*Exercise*
Copy each line of the entries beneath that contains the word "hirr".

*Extracted information*
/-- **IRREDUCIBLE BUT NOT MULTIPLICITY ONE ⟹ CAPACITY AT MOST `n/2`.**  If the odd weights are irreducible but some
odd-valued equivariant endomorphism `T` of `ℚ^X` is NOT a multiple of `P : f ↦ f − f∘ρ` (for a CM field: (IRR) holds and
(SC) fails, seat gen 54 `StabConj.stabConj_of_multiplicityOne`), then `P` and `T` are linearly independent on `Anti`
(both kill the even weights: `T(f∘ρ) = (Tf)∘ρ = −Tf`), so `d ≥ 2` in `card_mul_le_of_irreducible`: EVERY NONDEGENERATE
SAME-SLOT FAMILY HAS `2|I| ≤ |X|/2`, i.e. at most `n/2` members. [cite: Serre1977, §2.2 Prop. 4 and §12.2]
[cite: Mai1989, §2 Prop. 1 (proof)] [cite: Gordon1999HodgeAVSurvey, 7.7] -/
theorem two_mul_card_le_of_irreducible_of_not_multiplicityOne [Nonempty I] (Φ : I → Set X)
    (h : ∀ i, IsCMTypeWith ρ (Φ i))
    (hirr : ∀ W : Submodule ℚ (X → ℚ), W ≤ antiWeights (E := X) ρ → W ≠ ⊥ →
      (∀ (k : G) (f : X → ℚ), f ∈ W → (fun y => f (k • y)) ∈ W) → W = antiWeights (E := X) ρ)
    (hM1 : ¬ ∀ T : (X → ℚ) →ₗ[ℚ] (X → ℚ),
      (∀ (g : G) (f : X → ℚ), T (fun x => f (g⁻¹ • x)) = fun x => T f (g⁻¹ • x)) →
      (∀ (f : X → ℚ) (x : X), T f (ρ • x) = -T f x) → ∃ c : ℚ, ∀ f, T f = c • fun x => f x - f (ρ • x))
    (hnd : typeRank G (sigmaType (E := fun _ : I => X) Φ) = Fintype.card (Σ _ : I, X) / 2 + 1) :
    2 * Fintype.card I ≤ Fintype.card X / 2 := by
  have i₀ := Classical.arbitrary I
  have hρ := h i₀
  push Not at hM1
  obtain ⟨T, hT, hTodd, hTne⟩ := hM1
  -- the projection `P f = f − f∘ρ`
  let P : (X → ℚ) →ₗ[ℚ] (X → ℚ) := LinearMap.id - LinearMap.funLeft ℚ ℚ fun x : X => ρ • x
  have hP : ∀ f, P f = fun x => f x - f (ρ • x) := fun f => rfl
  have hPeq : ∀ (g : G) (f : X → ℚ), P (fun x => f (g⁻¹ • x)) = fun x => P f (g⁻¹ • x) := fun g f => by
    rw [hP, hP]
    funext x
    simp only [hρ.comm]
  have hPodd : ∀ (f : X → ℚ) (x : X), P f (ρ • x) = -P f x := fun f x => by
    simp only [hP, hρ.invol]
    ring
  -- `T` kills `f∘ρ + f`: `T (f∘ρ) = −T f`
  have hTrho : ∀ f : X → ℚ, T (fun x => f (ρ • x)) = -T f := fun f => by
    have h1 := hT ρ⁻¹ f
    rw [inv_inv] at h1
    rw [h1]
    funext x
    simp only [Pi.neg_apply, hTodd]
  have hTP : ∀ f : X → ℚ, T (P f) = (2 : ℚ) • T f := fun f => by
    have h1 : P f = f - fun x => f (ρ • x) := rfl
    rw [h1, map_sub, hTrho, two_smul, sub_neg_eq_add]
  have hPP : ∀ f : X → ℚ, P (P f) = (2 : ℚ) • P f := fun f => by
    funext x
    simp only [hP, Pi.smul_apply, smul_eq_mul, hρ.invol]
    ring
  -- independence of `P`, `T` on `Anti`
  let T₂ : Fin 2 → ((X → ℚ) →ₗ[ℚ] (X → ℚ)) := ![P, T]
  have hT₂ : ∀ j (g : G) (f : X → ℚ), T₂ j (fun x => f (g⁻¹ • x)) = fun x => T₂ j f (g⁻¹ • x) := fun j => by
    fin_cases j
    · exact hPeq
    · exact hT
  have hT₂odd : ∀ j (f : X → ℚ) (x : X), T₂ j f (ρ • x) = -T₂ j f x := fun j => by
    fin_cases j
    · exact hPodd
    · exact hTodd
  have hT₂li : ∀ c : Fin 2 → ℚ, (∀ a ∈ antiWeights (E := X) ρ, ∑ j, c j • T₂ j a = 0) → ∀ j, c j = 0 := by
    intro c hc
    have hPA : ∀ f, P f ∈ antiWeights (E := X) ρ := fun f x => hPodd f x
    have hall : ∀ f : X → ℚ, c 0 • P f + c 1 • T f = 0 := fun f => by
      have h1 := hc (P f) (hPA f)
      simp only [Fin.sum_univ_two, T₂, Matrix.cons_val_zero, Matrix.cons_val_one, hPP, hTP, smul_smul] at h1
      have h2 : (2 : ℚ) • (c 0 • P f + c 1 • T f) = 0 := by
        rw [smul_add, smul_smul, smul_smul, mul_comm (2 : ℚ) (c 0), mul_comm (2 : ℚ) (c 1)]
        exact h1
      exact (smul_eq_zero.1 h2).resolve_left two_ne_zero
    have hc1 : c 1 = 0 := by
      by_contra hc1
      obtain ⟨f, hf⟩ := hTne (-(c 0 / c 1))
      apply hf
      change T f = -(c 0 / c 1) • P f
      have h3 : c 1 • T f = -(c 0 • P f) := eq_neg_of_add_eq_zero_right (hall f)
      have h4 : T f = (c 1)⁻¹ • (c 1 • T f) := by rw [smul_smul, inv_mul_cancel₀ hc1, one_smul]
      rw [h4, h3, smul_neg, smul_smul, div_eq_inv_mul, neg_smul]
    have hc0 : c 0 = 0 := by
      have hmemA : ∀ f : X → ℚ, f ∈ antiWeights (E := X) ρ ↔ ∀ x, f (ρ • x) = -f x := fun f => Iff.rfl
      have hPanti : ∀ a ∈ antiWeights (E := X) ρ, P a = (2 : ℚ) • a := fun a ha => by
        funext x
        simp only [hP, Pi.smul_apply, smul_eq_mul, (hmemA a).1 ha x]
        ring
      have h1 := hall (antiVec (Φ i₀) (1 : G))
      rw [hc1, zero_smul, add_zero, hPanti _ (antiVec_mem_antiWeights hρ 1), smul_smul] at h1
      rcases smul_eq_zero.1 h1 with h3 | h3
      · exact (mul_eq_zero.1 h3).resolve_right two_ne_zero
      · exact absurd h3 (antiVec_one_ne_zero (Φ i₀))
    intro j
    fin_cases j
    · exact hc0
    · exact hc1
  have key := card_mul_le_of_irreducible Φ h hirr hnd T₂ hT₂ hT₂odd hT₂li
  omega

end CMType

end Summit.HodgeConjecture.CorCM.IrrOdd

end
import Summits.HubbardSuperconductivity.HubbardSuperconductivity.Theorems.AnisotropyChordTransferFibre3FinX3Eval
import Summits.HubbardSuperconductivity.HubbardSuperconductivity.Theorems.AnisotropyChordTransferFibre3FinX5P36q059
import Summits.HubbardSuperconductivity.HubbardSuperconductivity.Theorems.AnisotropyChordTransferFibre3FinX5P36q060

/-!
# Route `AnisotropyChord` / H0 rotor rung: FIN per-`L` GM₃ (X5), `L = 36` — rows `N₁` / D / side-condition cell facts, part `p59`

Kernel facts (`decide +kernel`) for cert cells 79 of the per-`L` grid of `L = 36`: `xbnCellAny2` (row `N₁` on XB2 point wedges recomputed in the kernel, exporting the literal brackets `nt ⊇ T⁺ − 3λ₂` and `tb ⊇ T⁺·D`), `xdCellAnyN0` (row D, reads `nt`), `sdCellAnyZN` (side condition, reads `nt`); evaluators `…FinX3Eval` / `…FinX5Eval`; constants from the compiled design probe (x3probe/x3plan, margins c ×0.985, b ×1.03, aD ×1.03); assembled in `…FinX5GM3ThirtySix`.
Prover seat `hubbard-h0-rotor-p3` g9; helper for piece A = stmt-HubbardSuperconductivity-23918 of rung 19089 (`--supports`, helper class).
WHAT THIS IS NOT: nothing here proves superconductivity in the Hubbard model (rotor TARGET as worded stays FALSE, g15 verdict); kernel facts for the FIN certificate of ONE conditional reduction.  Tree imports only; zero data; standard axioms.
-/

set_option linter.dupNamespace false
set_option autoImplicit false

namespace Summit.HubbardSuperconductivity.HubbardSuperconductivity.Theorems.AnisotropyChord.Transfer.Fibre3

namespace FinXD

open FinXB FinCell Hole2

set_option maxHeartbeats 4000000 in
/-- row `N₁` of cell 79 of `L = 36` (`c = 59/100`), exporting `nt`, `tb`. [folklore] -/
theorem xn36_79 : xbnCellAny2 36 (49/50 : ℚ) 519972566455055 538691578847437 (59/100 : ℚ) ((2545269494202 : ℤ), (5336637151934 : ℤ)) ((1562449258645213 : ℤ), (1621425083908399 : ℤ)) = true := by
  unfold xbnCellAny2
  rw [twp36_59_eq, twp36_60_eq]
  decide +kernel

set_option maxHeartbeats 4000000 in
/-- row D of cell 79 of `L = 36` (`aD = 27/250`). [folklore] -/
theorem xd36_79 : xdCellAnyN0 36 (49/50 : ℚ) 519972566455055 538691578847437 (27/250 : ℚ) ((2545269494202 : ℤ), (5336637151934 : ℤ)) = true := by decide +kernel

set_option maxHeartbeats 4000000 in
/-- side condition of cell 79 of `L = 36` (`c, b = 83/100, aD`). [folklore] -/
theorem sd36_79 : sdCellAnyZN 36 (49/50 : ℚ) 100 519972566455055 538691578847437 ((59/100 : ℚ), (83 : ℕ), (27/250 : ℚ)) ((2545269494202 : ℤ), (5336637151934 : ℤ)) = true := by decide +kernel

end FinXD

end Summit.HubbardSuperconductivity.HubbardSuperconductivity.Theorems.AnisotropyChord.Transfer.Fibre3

*Exercise answer*
    (hirr : ∀ W : Submodule ℚ (X → ℚ), W ≤ antiWeights (E := X) ρ → W ≠ ⊥ →
  have key := card_mul_le_of_irreducible Φ h hirr hnd T₂ hT₂ hT₂odd hT₂li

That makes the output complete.